* Aim of the task:
What appears from the first line of the records below through the line containing "The setting of" must be reproduced verbatim.

^^^^^^^^^^^^^^^^

/-!
# SplitTower (T6/·) — THE CHART LAWS I: the dictionary of a chart point, the `NotPow` charts, the core charts

Node «SplitTower» of `decomp-res-lens-2` (g34), see `Theorems/MaxContactCutSplitTower.lean`.

The setting of every law: `A` local (a stalk of the ambient threefold), `c = (c₀, c₁, c₂)` quasi-regular in `𝔪_A`,
`f = splitCone c₀ c₁ G n + ε c₂ᵏ + h ∈ J` a split cone, a chart index `j`, a prime `𝔴` of the Rees chart
`B_j = A[c/c_j]` over `𝔪_A`, `S = (B_j)_𝔴` (a stalk of the blow-up along `V(c)`), `χ : B_j → S`, `σ : A → S` the
structure maps, `t = σ c_j` and `J' = (J S : tⁿ)` the controlled transform.

* §D `chart_dict` — `σ c_l = t·χ e_l`, `σ⁻¹ 𝔪_S = 𝔪_A`, `χ⁻¹ 𝔪_S = 𝔴`, `χ e_j = 1`.
* §R `SplitShape.finrank_eq` (`edim A = 4`); `isRsopPart_fibre_chart` — at a prime `𝔴 ∋ e_l` the triple
  `(t, σ ϖ, χ e_l)` is part of a regular system of parameters of `S` (`(c, ϖ)` one of `A`); `isRsopPart_origin_chart`
  — at the origin of the `W`-chart `(χ e₀, χ e₁, t, σ w)` is one.
* §N `notPow_chart` — THE UNIT / GENERIC TYPE: if the vertex coefficients are `NotPow` over `κ(A)` and `J' ⊆ 𝔪_Sⁿ`
  then `j = 2` and `e₀, e₁ ∈ 𝔴` (KERNELS W/U/Z of `SplitTowerPoly` through the fibre test of `SplitTowerQuot`).
* §C `core_chart_top` — THE CORE TYPE (`Gᵢ ∈ 𝔪_A`, `1 ≤ i ≤ n`): off `{e₀ ∈ 𝔴}` (and in the whole `z`-chart) the
  controlled transform is a unit: `J' = S`.

Sources: [Matsumura1987] Thms. 14.2, 16.2; [Hironaka1964] Ch. III §3; [CossartJannsenSaito2020] Ch. 2, Ch. 8.
-/

open IsLocalRing
open Literature.AlgebraicGeometry.Resolution
open Summit.ResolutionOfSingularities.ResolutionOfSingularities.Theorems.SplitCut (splitCone MiddleCoeff VertexTame)
open Summit.ResolutionOfSingularities.ResolutionOfSingularities.Theorems.JetCut (WtIdeal)
open Summit.ResolutionOfSingularities.ResolutionOfSingularities.Theorems.PurityCut (BinomGuard)
open Summit.ResolutionOfSingularities.ResolutionOfSingularities.Theorems.TowerCut (mem_colon_of_map_eq
  isUnit_add_of_mem exists_append_of_isRsopPart)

^^^^^^^^^^^^^^^^

* Answer to this exercise:
/-!
# SplitTower (T6/·) — THE CHART LAWS I: the dictionary of a chart point, the `NotPow` charts, the core charts

Node «SplitTower» of `decomp-res-lens-2` (g34), see `Theorems/MaxContactCutSplitTower.lean`.

The setting of every law: `A` local (a stalk of the ambient threefold), `c = (c₀, c₁, c₂)` quasi-regular in `𝔪_A`,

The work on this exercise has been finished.